There are a few famous lines that each of us hold close to our hearts, that came to us at just the time we needed to hear them and seemed novel and revolutionary. A transforming phrase is a work of art in a concept. When Malcolm X said,” You don’t have to accept anyone else’s definition of who you are”, I was stirred to my foundations. For someone who had been defined by others at every turn, others’ plans and expectations meant to fit me into a narrow cultural slot, it was a shocking thought that took hold and shook me out of the hardening mold. In varying degrees we all grow up surrounded by cultural templates to which we must conform. Serious labels with ominous definitions are slapped on behavior that doesn’t fit the template, doesn’t fit into the cultural machine. This is one of the problems with the old machine paradigm that holds that everything can be explained by the limited actions allowed by the particular function of a part in the machine. It reduces the complex human person to a mechanical function in one of the accepted roles the society and culture has scripted. Parents are agents of the culture and do what the culture says must be done, but in the process young people are bound, limited by standards that signify their unimportance. In Susan Sontag’s novel “In America”, after a young man kills himself the protagonist thinks, “How I wished I could have explained to him that he didn’t have to be what he thought himself sentenced to be. For isn’t that why one thinks of ending one’s life?” and later she wrote, “Happiness depends on not being trapped in your individual existence, a container with your name on it.”
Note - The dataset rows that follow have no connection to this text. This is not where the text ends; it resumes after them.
/-! ### Relative transitivity -/

open PMSol in
/-- **Relative transitivity of `𝔖ₙ` on perfect matchings**: two perfect matchings with the same
edges inside `B` differ by a permutation fixing `B` pointwise.
[cite: GodsilMeagher2015, §15.2 (the perfect matching scheme is an orbital scheme of `S_{2m}`)] -/
theorem exists_perm_fix_smul_eq (B : Finset (Fin n)) (M' : PMSol n) :
    ∀ M : PMSol n, M.1 ∩ innerEdges B = M'.1 ∩ innerEdges B →
      ∃ π : Equiv.Perm (Fin n), (∀ b ∈ B, π b = b) ∧ π • M = M' := by
  classical
  intro M
  obtain ⟨N, hN⟩ : ∃ N, (M'.1 \ M.1).card = N := ⟨_, rfl⟩
  induction N using Nat.strong_induction_on generalizing M with
  | _ N ih =>
  intro hE
  by_cases heq : ∀ v, partner M v = partner M' v
  · exact ⟨1, fun b _ => rfl, by rw [one_smul]; exact ext_of_partner heq⟩
  push Not at heq
  -- choose the pivot vertex: in `B` if some vertex of `B` disagrees
  have hpiv : ∃ v, partner M v ≠ partner M' v ∧ partner M v ∉ B ∧ partner M' v ∉ B := by
    -- agreement inside `B` transfers edges inside `B`
    have hin : ∀ b ∈ B, ∀ w ∈ B, (s(b, w) ∈ M.1 ↔ s(b, w) ∈ M'.1) := by
      intro b hb w hw
      have hbw : s(b, w) ∈ innerEdges B := mem_innerEdges.2 fun v hv => by
        rcases Sym2.mem_iff.1 hv with rfl | rfl <;> assumption
      constructor
      · intro h
        exact (mem_inter.1 (hE ▸ mem_inter.2 ⟨h, hbw⟩ : s(b, w) ∈ M'.1 ∩ innerEdges B)).1
      · intro h
        exact (mem_inter.1 (hE.symm ▸ mem_inter.2 ⟨h, hbw⟩ : s(b, w) ∈ M.1 ∩ innerEdges B)).1
    by_cases hB : ∃ b ∈ B, partner M b ≠ partner M' b
    · obtain ⟨b, hb, hne⟩ := hB
      refine ⟨b, hne, fun hp => hne ?_, fun hp' => hne ?_⟩
      · have h := (hin b hb _ hp).1 (mk_partner_mem M b)
        exact mk_mem_iff.1 h
      · have h := (hin b hb _ hp').2 (mk_partner_mem M' b)
        exact (mk_mem_iff.1 h).symm
    · push Not at hB
      obtain ⟨v, hv⟩ := heq
      refine ⟨v, hv, fun hp => hv ?_, fun hp' => hv ?_⟩
      · -- `partner M v ∈ B` agrees, so `partner M' (partner M v) = v`
        have h1 := hB _ hp
        rw [partner_partner] at h1
        have h2 : s(partner M v, v) ∈ M'.1 := by rw [mk_mem_iff]; exact h1
        rw [Sym2.eq_swap, mk_mem_iff] at h2
        exact h2
      · have h1 := (hB _ hp').symm
        rw [partner_partner] at h1
        have h2 : s(partner M' v, v) ∈ M.1 := by rw [mk_mem_iff]; exact h1
        rw [Sym2.eq_swap, mk_mem_iff] at h2
        exact h2.symm
  obtain ⟨v, hv, hpB, hp'B⟩ := hpiv
  set p := partner M v with hp
  set p' := partner M' v with hp'
  set τ := Equiv.swap p p' with hτ
  have hτB : ∀ b ∈ B, τ b = b := fun b hb =>
    Equiv.swap_apply_of_ne_of_ne (fun h => hpB (h ▸ hb)) (fun h => hp'B (h ▸ hb))
  have hτv : τ v = v :=
    Equiv.swap_apply_of_ne_of_ne (partner_ne M v).symm (partner_ne M' v).symm
  -- the new matching `τ • M`
  set M₁ := τ • M with hM₁
  -- edges of `M ∩ M'` avoid `p` and `p'`, hence survive
  have hsurv : ∀ e ∈ M.1, e ∈ M'.1 → e ∈ M₁.1 := by
    intro e he he'
    rw [hM₁, mem_smul_iff, Equiv.swap_inv]
    have hpe : p ∉ e := by
      intro hpe
      have : e = s(p, v) := by
        rw [eq_edgeAt he hpe, edgeAt_eq, hp, partner_partner]
      rw [this, Sym2.eq_swap, mk_mem_iff] at he'
      exact hv he'
    have hp'e : p' ∉ e := by
      intro hp'e
      have : e = s(p', v) := by
        rw [eq_edgeAt he' hp'e, edgeAt_eq, hp', partner_partner]
      rw [this, Sym2.eq_swap, mk_mem_iff] at he
      exact hv he.symm
    have hfix : Sym2.map (Equiv.swap p p') e = e := by
      induction e using Sym2.ind with
      | _ x y =>
        rw [Sym2.map_mk, Equiv.swap_apply_of_ne_of_ne, Equiv.swap_apply_of_ne_of_ne]
        · exact fun h => hpe (h ▸ Sym2.mem_mk_right x y)
        · exact fun h => hp'e (h ▸ Sym2.mem_mk_right x y)
        · exact fun h => hpe (h ▸ Sym2.mem_mk_left x y)
        · exact fun h => hp'e (h ▸ Sym2.mem_mk_left x y)
    rw [hfix]; exact he
  -- the new common edge `{v, p'}`
  have hnew : s(v, p') ∈ M₁.1 := by
    rw [hM₁, mem_smul_iff, Equiv.swap_inv, Sym2.map_mk, hτv, Equiv.swap_apply_right]
    exact mk_partner_mem M v
  have hnew' : s(v, p') ∈ M'.1 := mk_partner_mem M' v
  have hold : s(v, p') ∉ M.1 := fun h => hv (mk_mem_iff.1 h).symm
  -- the measure drops
  have hlt : (M'.1 \ M₁.1).card < N := by
    rw [← hN]
    refine card_lt_card ⟨fun e he => ?_, fun hsub => ?_⟩
    · obtain ⟨he', he₁⟩ := mem_sdiff.1 he
      exact mem_sdiff.2 ⟨he', fun heM => he₁ (hsurv e heM he')⟩
    · have := mem_sdiff.1 (hsub (mem_sdiff.2 ⟨hnew', hold⟩))
      exact this.2 hnew
  -- the hypothesis is preserved
  have hE₁ : M₁.1 ∩ innerEdges B = M'.1 ∩ innerEdges B := by
    rw [← hE]
    ext e
    simp only [mem_inter]
    refine and_congr_left fun heB => ?_
    rw [hM₁, mem_smul_iff, Equiv.swap_inv]
    have hfix : Sym2.map (Equiv.swap p p') e = e := by
      have hB' := mem_innerEdges.1 heB
      induction e using Sym2.ind with
      | _ x y => rw [Sym2.map_mk, hτB x (hB' x (Sym2.mem_mk_left x y)), hτB y (hB' y (Sym2.mem_mk_right x y))]
    rw [hfix]
  obtain ⟨π₁, hπ₁B, hπ₁⟩ := ih _ hlt M₁ rfl hE₁
  refine ⟨π₁ * τ, fun b hb => ?_, ?_⟩
  · rw [Equiv.Perm.mul_apply, hτB b hb, hπ₁B b hb]
  · rw [mul_smul]; exact hπ₁
/-!
# Route `KLProgramme`, crux K3 — engine-flow child (stmt-HubbardSuperconductivity-20437), stub (C) at `n = 0`, located item #22a «(C)-SCALE0-PT2»,
# §2c PROFILE BRIDGE: a certified pointwise majorant `p ≥ |ǧ|` of the `β = ∞` kernel turns the off-site door into the `ℝ≥0∞` image-sum majorant
# `Σ_m p(τ* + mβ)` of `…ScaleZeroBetaWindowReduction` (D5/D6), plus the two explicit tails

Cell gate-hubbard-kl, seat p1 g20.  D5/D6 (p1 g19) read the β-layer certificate as majorants `Σ'_{m∈ℤ} p(τ + mβ)` of profiles `p : ℝ → ℝ≥0∞`; the door
(`…OffSiteDoor`) gives the off-site entry as the alternating image sum of `ǧ(t) = (1/2π)𝓕G(t/2π)` up to two tails.  This file is the one-line bridge:

* §1 (generic) **`enorm_tsum_alternating_le_tsum_profile`** — if `Σ_m 𝓕G((mβ+τ)/2π)` is summable and `p(t) ≥ ‖(1/2π)𝓕G(t/2π)‖₊` for all `t`, then
  `‖(1/2π)Σ'_m (−1)^m 𝓕G((mβ+τ)/2π)‖₊ ≤ Σ'_m p(τ + mβ)` in `ℝ≥0∞`; `enorm_le_tsum_profile_add_of_norm_sub_le` — and `‖A‖₊ ≤ Σ'_m p(τ+mβ) + ofReal T` whenever
  `‖A ∓ images‖ ≤ T`;
* §2 (the door, bare frame, table-free) **`enorm_gridCov_offSite_le_tsum_profile_of_nonpos`** / **`…_of_nonneg`**: for grid points with `x₁ ≠ x₀` and any
  `p : ℝ → ℝ≥0∞` with `p(t) ≥ ‖(1/2π)𝓕G(t/2π)‖₊` (`G = a¹_·(−z)`, `K = 0`, `Λ = klE0`),
  `‖A((p₁,σ,+),(p₀,σ,−))‖₊ ≤ Σ'_m p(τ* + mβ) + ofReal((19/3)(4+|μ|+‖0‖₀)β/(2π²M) + D₀(N′)(2/klE0)(2/(2R+2))^{N′−4}4C₂/(2π)^{N′})`, `τ* = −Δτ` resp. `β − Δτ`
  — the currency of `sunsetShape_le_of_window` / `sunsetShape_le_of_octaveTable`;
* §3 (appended) `tsum_profile_add_period` (`Σ'_m p(β+s+mβ) = Σ'_m p(s+mβ)`) and **`enorm_gridCov_offSite_le_tsum_profile`** — EITHER sign of `Δτ`:
  `‖A‖₊ ≤ Σ'_m p(−Δτ + mβ) + ofReal(two tails)`; the image-sum majorant is `β`-periodic, so the antiperiodic sign and the case split disappear under the norm;
* §4 (appended) **`enorm_gridCov_offSite_le_tsum_profile_of_proj_eq`** — the same with ANY representative `z` of `x₁ − x₀` (the record's CENTRED
  difference), so the torus-tail condition `R + 1 + Σ|z_j| ≤ L` is usable with `R ≈ L/2`.

Proofs only; no definitions; nothing here asserts (C), any stub of 20437, K3 or superconductivity.  References: BGM 2006 §2.1 (2.3)–(2.4)
[cite: BenfattoGiulianiMastropietro2006]; Fetter–Walecka 1971 Ch. 7 §25 [cite: FetterWalecka1971].
-/

noncomputable section

namespace Summit.HubbardSuperconductivity.HubbardSuperconductivity.Theorems.KLRegimeSplit

set_option linter.dupNamespace false -- summit = problem name (single-conjunct summit), D-0017

open Literature.MathematicalPhysics.QuantumLattice Literature.Probability.LatticeModels Literature.Analysis.FunctionSpaces
open Summit.HubbardSuperconductivity.HubbardSuperconductivity.Theorems.DispersionFlow
open MeasureTheory Set Finset Complex UnitAddTorus Real
open scoped FourierTransform Nat ENNReal NNReal

/-! ## §1 Generic: alternating image sums under a pointwise `ℝ≥0∞` majorant -/

/-- **Alternating image sum under a profile**: if `m ↦ 𝓕G((mβ+τ)/2π)` is summable and `‖(1/2π)𝓕G(t/2π)‖₊ ≤ p(t)` for all `t`, then
`‖(1/2π)Σ'_m (−1)^m 𝓕G((mβ+τ)/2π)‖₊ ≤ Σ'_m p(τ + mβ)` (in `ℝ≥0∞`). -/
theorem enorm_tsum_alternating_le_tsum_profile {F : ℝ → ℂ} {β τ : ℝ} (hsum : Summable fun m : ℤ => F ((m * β + τ) / (2 * π)))
    {p : ℝ → ℝ≥0∞} (hp : ∀ t : ℝ, (‖((1 / (2 * π) : ℝ) : ℂ) * F (t / (2 * π))‖₊ : ℝ≥0∞) ≤ p t) :
    (‖((1 / (2 * π) : ℝ) : ℂ) * ∑' m : ℤ, (-1 : ℂ) ^ m * F ((m * β + τ) / (2 * π))‖₊ : ℝ≥0∞) ≤ ∑' m : ℤ, p (τ + m * β) := by
  set u : ℤ → ℂ := fun m => ((1 / (2 * π) : ℝ) : ℂ) * ((-1 : ℂ) ^ m * F ((m * β + τ) / (2 * π))) with hu
  have hus : Summable fun m => ‖u m‖₊ := by
    have h1 : Summable fun m : ℤ => ‖F ((m * β + τ) / (2 * π))‖ := hsum.norm
    have h2 : Summable fun m : ℤ => ‖u m‖ := by
      refine (h1.mul_left ‖((1 / (2 * π) : ℝ) : ℂ)‖).congr fun m => ?_
      rw [hu]; simp only [norm_mul, norm_zpow, norm_neg, norm_one, one_zpow, one_mul]
    exact h2.toNNReal.congr fun m => by simp [Real.toNNReal_of_nonneg (norm_nonneg _), ← NNReal.coe_inj]
  rw [← tsum_mul_left]
  calc (‖∑' m : ℤ, u m‖₊ : ℝ≥0∞) ≤ ((∑' m : ℤ, ‖u m‖₊ : ℝ≥0) : ℝ≥0∞) := ENNReal.coe_le_coe.2 (nnnorm_tsum_le hus)
    _ = ∑' m : ℤ, (‖u m‖₊ : ℝ≥0∞) := ENNReal.coe_tsum hus
    _ ≤ ∑' m : ℤ, p (τ + m * β) := ENNReal.tsum_le_tsum fun m => by
        have h := hp (m * β + τ)
        have hnorm : ‖u m‖₊ = ‖((1 / (2 * π) : ℝ) : ℂ) * F ((m * β + τ) / (2 * π))‖₊ := by
          rw [hu]; simp only [nnnorm_mul, nnnorm_zpow, nnnorm_neg, nnnorm_one, one_zpow, one_mul]
        rw [hnorm, add_comm τ]
        exact h

/-- From `‖A − I‖ ≤ T` (or `‖A − (−I)‖ ≤ T`) and `‖I‖₊ ≤ P`: `‖A‖₊ ≤ P + ofReal T` in `ℝ≥0∞`. -/
theorem enorm_le_add_ofReal_of_norm_sub_le {A I : ℂ} {T : ℝ} {P : ℝ≥0∞} (hT : ‖A - I‖ ≤ T ∨ ‖A - -I‖ ≤ T) (hI : (‖I‖₊ : ℝ≥0∞) ≤ P) :
    (‖A‖₊ : ℝ≥0∞) ≤ P + ENNReal.ofReal T := by
  have hAle : ‖A‖ ≤ ‖I‖ + T := by
    rcases hT with h | h
    · calc ‖A‖ = ‖I + (A - I)‖ := by ring_nf
        _ ≤ ‖I‖ + ‖A - I‖ := norm_add_le _ _
        _ ≤ ‖I‖ + T := by linarith
    · calc ‖A‖ = ‖-I + (A - -I)‖ := by ring_nf
        _ ≤ ‖-I‖ + ‖A - -I‖ := norm_add_le _ _
        _ ≤ ‖I‖ + T := by rw [norm_neg]; linarith
  have hT0 : 0 ≤ T := by rcases hT with h | h <;> exact (norm_nonneg _).trans h
  calc (‖A‖₊ : ℝ≥0∞) = ENNReal.ofReal ‖A‖ := by rw [← enorm_eq_nnnorm, ofReal_norm]
    _ ≤ ENNReal.ofReal (‖I‖ + T) := ENNReal.ofReal_le_ofReal hAle
    _ = ENNReal.ofReal ‖I‖ + ENNReal.ofReal T := ENNReal.ofReal_add (norm_nonneg _) hT0
    _ ≤ P + ENNReal.ofReal T := by
        rw [ofReal_norm, enorm_eq_nnnorm]
        gcongr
A theme that is emerging in some students’ work right now is emancipation from these limitations. They are creating new images for spirituality, trying to enlarge their view of being in the world that includes vast space, the universe within and without, commingled with ourselves. This is exactly the shift of values that can bring us back into harmony with our environment. Once we are identified with a larger whole it becomes difficult to violate any part of it, because it’s part of us. It makes us joyful (stimulates endorphins) when we help others because we are interdependent. As Martin Luther King Jr. put it so eloquently, “I can never be what I ought to be until you are what you ought to be. And you can never be what you ought to be until I am what I ought to be. This is the interrelated nature of existence.”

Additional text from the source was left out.